[]
hayvancılıkta para olmaması
haberlerde olsun, youtube videolarında olsun hepsi aynı şeyi söylüyor.
ama bakıyorsun, tek yaptıkları hayvanın başının üstüne bir çatı koymak ve köyün merası varsa oraya çıkarmak.
hayvana tamamen yetecek bir yem üretimi beklemiyorum ama bütün umutları köy merası ve yem. çobanlık yapmak bile zahmetli geliyor bazılarına onun için bile adam tutmaya çalışmışlar. veteriner giderleri falan diye ağlıyorlar da zahmet edip oğlunu kızını veterinerliğe yönlendirememiş.
yani bu kadar girdi maliyeti varken sadece koyunun ineğin başının üstüne bir çatı koydu diye ne kadar bir kâr etmeyi bekliyorlar ki?
ama bakıyorsun, tek yaptıkları hayvanın başının üstüne bir çatı koymak ve köyün merası varsa oraya çıkarmak.
hayvana tamamen yetecek bir yem üretimi beklemiyorum ama bütün umutları köy merası ve yem. çobanlık yapmak bile zahmetli geliyor bazılarına onun için bile adam tutmaya çalışmışlar. veteriner giderleri falan diye ağlıyorlar da zahmet edip oğlunu kızını veterinerliğe yönlendirememiş.
yani bu kadar girdi maliyeti varken sadece koyunun ineğin başının üstüne bir çatı koydu diye ne kadar bir kâr etmeyi bekliyorlar ki?
veteriner oğlu bedavaya mı çalışsın diyosun?
ayrıca bu çiftçiler giderlerini bile karşılayamıyor. tabi ki tüm gününü ayırıyorsa hobi olarak yapmıyorlar, gelir getirmeli.
ayrıca bu çiftçiler giderlerini bile karşılayamıyor. tabi ki tüm gününü ayırıyorsa hobi olarak yapmıyorlar, gelir getirmeli.
- sttc (14.07.21 20:31:58)
Onların para yok dediği miktar bile maaşlı çalışanların çoğunun kazandığından yüksektir.
- dissendium (14.07.21 20:33:22)
Bir tanıdığım var. Oğul ile arkadaşız. Çocuk veteriner oldu. Şimdi ufaktan bir çiftlikleri var. Öyle örnekler bulunabilir. Ama köylü hesap kitap işlerini beceremiyor. Misal bankaya gidip kredi istiyor faiz oranı nedir? Kaç lira faiz ödenecek vs bunları soemuyor direk aylık kaç tl ödeyeceğini soruyor.
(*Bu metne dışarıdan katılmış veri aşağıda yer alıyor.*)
/-
Copyright (c) 2026 the pub-hodgecm-mathlib formalisation cell (harness21).  Prover seat hodgecm-mathlib-K2E5-p17 (g0),
Track B «K2-LIT» ∕ h413, engine E5 «TamagawaUnitary», unit QUATERNION-DICTIONARY, socket #3: payment of
`K2E5TamagawaUnitary.QuaternionDictionary.sig_K2E5QuatSplitByL` — THE CM FIELD `L` SPLITS THE QUATERNION ALGEBRA `D_h` OF A HERMITIAN PLANE.
2026-09-03.
-/
import Literature.NumberTheory.Automorphic.QuaternionAlgebraAdelic      -- ★ `IsQuaternionAlgebra` (socket vocabulary; not used in the proof)
import Literature.NumberTheory.Automorphic.AdelicUnitaryGroup           -- ★ `cmConjRingHom L`, `cmConjRingHom_apply`, `cmConjRingHom_algebraMap`
import HarnessLib

/-!
# K2 ∕ E5 «TamagawaUnitary», unit QUATERNION-DICTIONARY, socket #3: `L ⊗_{L⁺} D_h ≃ₐ[L] M₂(L)`

Cell `pub/hodgecm-mathlib` (D-0151), Track B (21-frontier RULING «PUSH BOTH» 2026-09-03, director req621∕req624, chair K2-lead,
SKELETON LANDED K2E5 2026-09-03T21:31:58Z), socket module
`Summits/HodgeConjecture/HodgeConjecture/Cruxes/H413/Lines/K2_E5_TamagawaUnitary_QuaternionDictionary.lean` (planner K2E5-plan (g0),
sha16 2c64fc4f5e780004), socket **`sig_K2E5QuatSplitByL`** (:65, size M), item `stmt-HodgeConjecture-24833`, route of record
`route-HodgeConjecture-HCCMUnconditional`.

THE MATHEMATICS (Galois descent along a quadratic extension; [VignerasLNM800, Ch. I §2 Thm. 2.8 «corps neutralisants», Cor. 2.4];
[PlatonovRapinchuk1994, §2.3]).  `L` a CM field, `L⁺ = maximalRealSubfield L`, `σ = cmConjRingHom L` the complex conjugation (an
`L⁺`-algebra involution of `L` with fixed field exactly `L⁺`, Mathlib `IsCMField.complexConj_eq_self_iff`, and `σ ≠ 1`, Mathlib
`IsCMField.complexConj_ne_one`), `h = Ha ∈ M₂(L)` hermitian (`(Ha.map σ)ᵀ = Ha`) with `det Ha ≠ 0`, and `D ⊆ M₂(L)` the `L⁺`-subalgebra with
carrier `{x | x̄ᵀ · Ha = Ha · adj x}` (`x̄ = x.map σ`).  Put `ψ x := adj (x̄ᵀ)` — a `σ`-SEMILINEAR MULTIPLICATIVE INVOLUTION of `M₂(L)` (for
`2 × 2` matrices `adj` is additive, `adj ∘ adj = id`, and `adj`, `ᵀ`, `x ↦ x̄` pairwise commute) — and
`θ x := (det Ha)⁻¹ • (adj Ha · ψ x · Ha)` (`= Ha⁻¹ ψ(x) Ha`).  Then
* `θ` is additive, `θ (c • x) = σ c • θ x`, and `θ ∘ θ = id` (uses `ψ (adj Ha) = Ha`, `ψ Ha = adj Ha`, `σ (det Ha) = det Ha`, all from
  hermitian-ness, and `adj Ha · Ha = det Ha • 1`);
* `x ∈ D ⟺ θ x = x` (apply the anti-involution `y ↦ ȳᵀ` to the defining equation: `x̄ᵀ Ha = Ha adj x ⟺ Ha x = ψ(x) Ha`).
So `D = Fix θ` for a `σ`-semilinear involution `θ` of the `L`-space `M₂(L)`, and quadratic descent is explicit: choose `α ∈ L` with
`σ α ≠ α` and put `c := (σ α − α)⁻¹`; for `v ∈ M₂(L)` both `v + θ v` and `α v + θ(α v) = α v + σ(α) θ v` lie in `D`, and
`v = c σ(α) · (v + θ v) − c · (α v + θ(α v))`.  Hence the `L`-algebra map `Φ : L ⊗_{L⁺} D → M₂(L)`, `l ⊗ d ↦ l d`
(`Algebra.TensorProduct.lift (Algebra.ofId L M₂(L)) D.val`) is SURJECTIVE, and the `L⁺`-additive map
`G v := (c σ α) ⊗ (v + θ v) − c ⊗ (α v + θ(α v))` is a LEFT INVERSE of `Φ` (on `l ⊗ d`: `l d + θ(l d) = (l + σ l) d` and
`α l d + θ(α l d) = (α l + σ(α l)) d` with `l + σ l, α l + σ(α l) ∈ L⁺`, so `G (l d) = (c σ α (l + σ l) − c (α l + σ α σ l)) ⊗ d = l ⊗ d`),
so `Φ` is injective; `AlgEquiv.ofBijective Φ` is the required `L ⊗_{L⁺} D ≃ₐ[L] M₂(L)`.  No dimension count and no appeal to the sibling
socket `sig_K2E5QuatSubalgebraOfPlane` is needed: the file is self-contained over Mathlib + ★ `cmConjRingHom`.

* §1 `2 × 2` identities for `ψ x = adj (x̄ᵀ)` over any commutative ring with an endomorphism `σ` (`psi_add`, `psi_smul`, `psi_mul`,
  `psi_psi`, `conjTranspose'_mul`, `conjTranspose'_conjTranspose'`, `conjTranspose'_adjugate`, `psi_adjugate_of_hermitian`,
  `map_det_of_hermitian`) — all by `fin_cases` on entries;
* §2 the head **`quatSplitByL`** — `sig_K2E5QuatSplitByL` TOKEN FOR TOKEN (by-name tie
  `example : type_of% @quatSplitByL = type_of% @K2E5TamagawaUnitary.QuaternionDictionary.sig_K2E5QuatSplitByL := rfl`
  checked at home against the socket module by import, see `K2/K2E5-p17/g0/Probe_K2E5QuatSplitByL_import.lean`).

HONEST LABEL.  HC_CM is proved only modulo the 7 printed citations (2 remaining named inputs: hLiu418 = `stmt-HodgeConjecture-24832`, h413 =
`stmt-HodgeConjecture-24833`) until rung 0 closes; this file is a `--supports stmt-HodgeConjecture-24833 --as helper` payment and moves no counter.

## References
* [VignerasLNM800] M.-F. Vignéras, *Arithmétique des algèbres de quaternions*, LNM 800, Springer (1980) — Ch. I §2 Thm. 2.8 (corps
  neutralisants: a quadratic `L/K` splits `H` iff …), Cor. 2.4 (caractérisation des algèbres de matrices).
* [PlatonovRapinchuk1994] V. Platonov, A. Rapinchuk, *Algebraic Groups and Number Theory*, Academic Press (1994) — §2.3 (unitary groups of
  hermitian forms over a quadratic extension; `SU₂` of a hermitian plane as `SL₁` of a quaternion algebra).
-/

set_option autoImplicit false
-- the mandated namespace repeats the single-problem summit's segment (`HodgeConjecture.HodgeConjecture`)
set_option linter.dupNamespace false

noncomputable section

open NumberField

namespace Summit.HodgeConjecture.HodgeConjecture.Cruxes.H413.K2E5QuatSplitByL

open Literature.NumberTheory.Automorphic
open scoped Matrix TensorProduct

/-! ## §1 `2 × 2` identities for `ψ x = adj ((x.map σ)ᵀ)` and `x ↦ (x.map σ)ᵀ` -/

section TwoByTwo

variable {R : Type*} [CommRing R] (σ : R →+* R)

/-- `ψ = adj ∘ ᵀ ∘ (map σ)` is ADDITIVE on `2 × 2` matrices (the adjugate of a `2 × 2` matrix is a linear function of its entries).
[folklore] -/
theorem psi_add (x y : Matrix (Fin 2) (Fin 2) R) :
    Matrix.adjugate (((x + y).map σ)ᵀ) = Matrix.adjugate ((x.map σ)ᵀ) + Matrix.adjugate ((y.map σ)ᵀ) := by
  ext i j; fin_cases i <;> fin_cases j <;> simp [Matrix.adjugate_fin_two] <;> ring

/-- `ψ` is `σ`-SEMILINEAR: `ψ (c • x) = σ c • ψ x` (`2 × 2`: `adj (c • A) = c • adj A`). [folklore] -/
theorem psi_smul (c : R) (x : Matrix (Fin 2) (Fin 2) R) :
    Matrix.adjugate (((c • x).map σ)ᵀ) = σ c • Matrix.adjugate ((x.map σ)ᵀ) := by
  ext i j; fin_cases i <;> fin_cases j <;> simp [Matrix.adjugate_fin_two]

/-- `ψ` is MULTIPLICATIVE (it is the composite of the two anti-automorphisms `adj` and `x ↦ (x.map σ)ᵀ`). [folklore] -/
theorem psi_mul (x y : Matrix (Fin 2) (Fin 2) R) :
    Matrix.adjugate (((x * y).map σ)ᵀ) = Matrix.adjugate ((x.map σ)ᵀ) * Matrix.adjugate ((y.map σ)ᵀ) := by
  ext i j; fin_cases i <;> fin_cases j <;>
    simp [Matrix.adjugate_fin_two, Matrix.mul_apply, Fin.sum_univ_two] <;> ring

/-- `ψ` is an INVOLUTION when `σ` is (`adj ∘ adj = id` on `2 × 2` matrices and `adj` commutes with `ᵀ` and `map σ`). [folklore] -/
theorem psi_psi (hσ : ∀ a, σ (σ a) = a) (x : Matrix (Fin 2) (Fin 2) R) :
    Matrix.adjugate (((Matrix.adjugate ((x.map σ)ᵀ)).map σ)ᵀ) = x := by
  ext i j; fin_cases i <;> fin_cases j <;> simp [Matrix.adjugate_fin_two, hσ]

/-- the `σ`-conjugate transpose `x ↦ (x.map σ)ᵀ` is ANTI-MULTIPLICATIVE. [folklore] -/
theorem conjTranspose'_mul {n : Type*} [Fintype n] (x y : Matrix n n R) :
    ((x * y).map σ)ᵀ = (y.map σ)ᵀ * (x.map σ)ᵀ := by
  rw [Matrix.map_mul, Matrix.transpose_mul]

/-- the `σ`-conjugate transpose is an INVOLUTION when `σ` is. [folklore] -/
theorem conjTranspose'_conjTranspose' {n : Type*} (hσ : ∀ a, σ (σ a) = a) (x : Matrix n n R) :
    ((((x.map σ)ᵀ).map σ)ᵀ) = x := by
  ext i j; simp [hσ]

/-- the `σ`-conjugate transpose COMMUTES with the adjugate (`2 × 2`). [folklore] -/
theorem conjTranspose'_adjugate (x : Matrix (Fin 2) (Fin 2) R) :
    ((Matrix.adjugate x).map σ)ᵀ = Matrix.adjugate ((x.map σ)ᵀ) := by
  ext i j; fin_cases i <;> fin_cases j <;> simp [Matrix.adjugate_fin_two]

/-- for a `σ`-HERMITIAN `2 × 2` matrix `Ha` (`(Ha.map σ)ᵀ = Ha`): `ψ (adj Ha) = Ha`. [folklore] -/
theorem psi_adjugate_of_hermitian (Ha : Matrix (Fin 2) (Fin 2) R) (hHa : (Ha.map σ)ᵀ = Ha) :
    Matrix.adjugate (((Matrix.adjugate Ha).map σ)ᵀ) = Ha := by
  rw [conjTranspose'_adjugate, hHa, Matrix.adjugate_adjugate Ha (by simp)]
  simp

/-- for a `σ`-HERMITIAN matrix `Ha`: `σ (det Ha) = det Ha`. [folklore] -/
theorem map_det_of_hermitian {n : Type*} [Fintype n] [DecidableEq n] (Ha : Matrix n n R) (hHa : (Ha.map σ)ᵀ = Ha) :
    σ Ha.det = Ha.det := by
  conv_rhs => rw [← hHa]
  rw [Matrix.det_transpose, RingHom.map_det, RingHom.mapMatrix_apply]

end TwoByTwo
- 1917 (14.07.21 20:35:27)
oğlu bedavaya yapsın demiyorum da anası da bu kadar ağlamazdı oğlu veteriner olsa.
kâr etmiyorlarsa yapmasınlar. her sene kâr yok diye ağlıyorlar ama halen aynı sektördeler. aynı şeyleri yapıp farklı sonuçlar bekliyorlar sürekli. ya kâr ediyorlar ama ağlamak işlerine geliyor ya da düz ahmaklar ama bitmeyen bir gelirleri var sürekli zarar yazmalarına rağmen ayaktalar.
kâr etmiyorlarsa yapmasınlar. her sene kâr yok diye ağlıyorlar ama halen aynı sektördeler. aynı şeyleri yapıp farklı sonuçlar bekliyorlar sürekli. ya kâr ediyorlar ama ağlamak işlerine geliyor ya da düz ahmaklar ama bitmeyen bir gelirleri var sürekli zarar yazmalarına rağmen ayaktalar.
- Efoody (14.07.21 20:36:19)
Haycancılık ve Çiftçilik doğru yapıldığında para kazanılıyor, tabi ki ülke ekonomisine paralel ilerliyor genelde, maliyet çok diye ağlaşılır da her işte maliyet artıyor aslen.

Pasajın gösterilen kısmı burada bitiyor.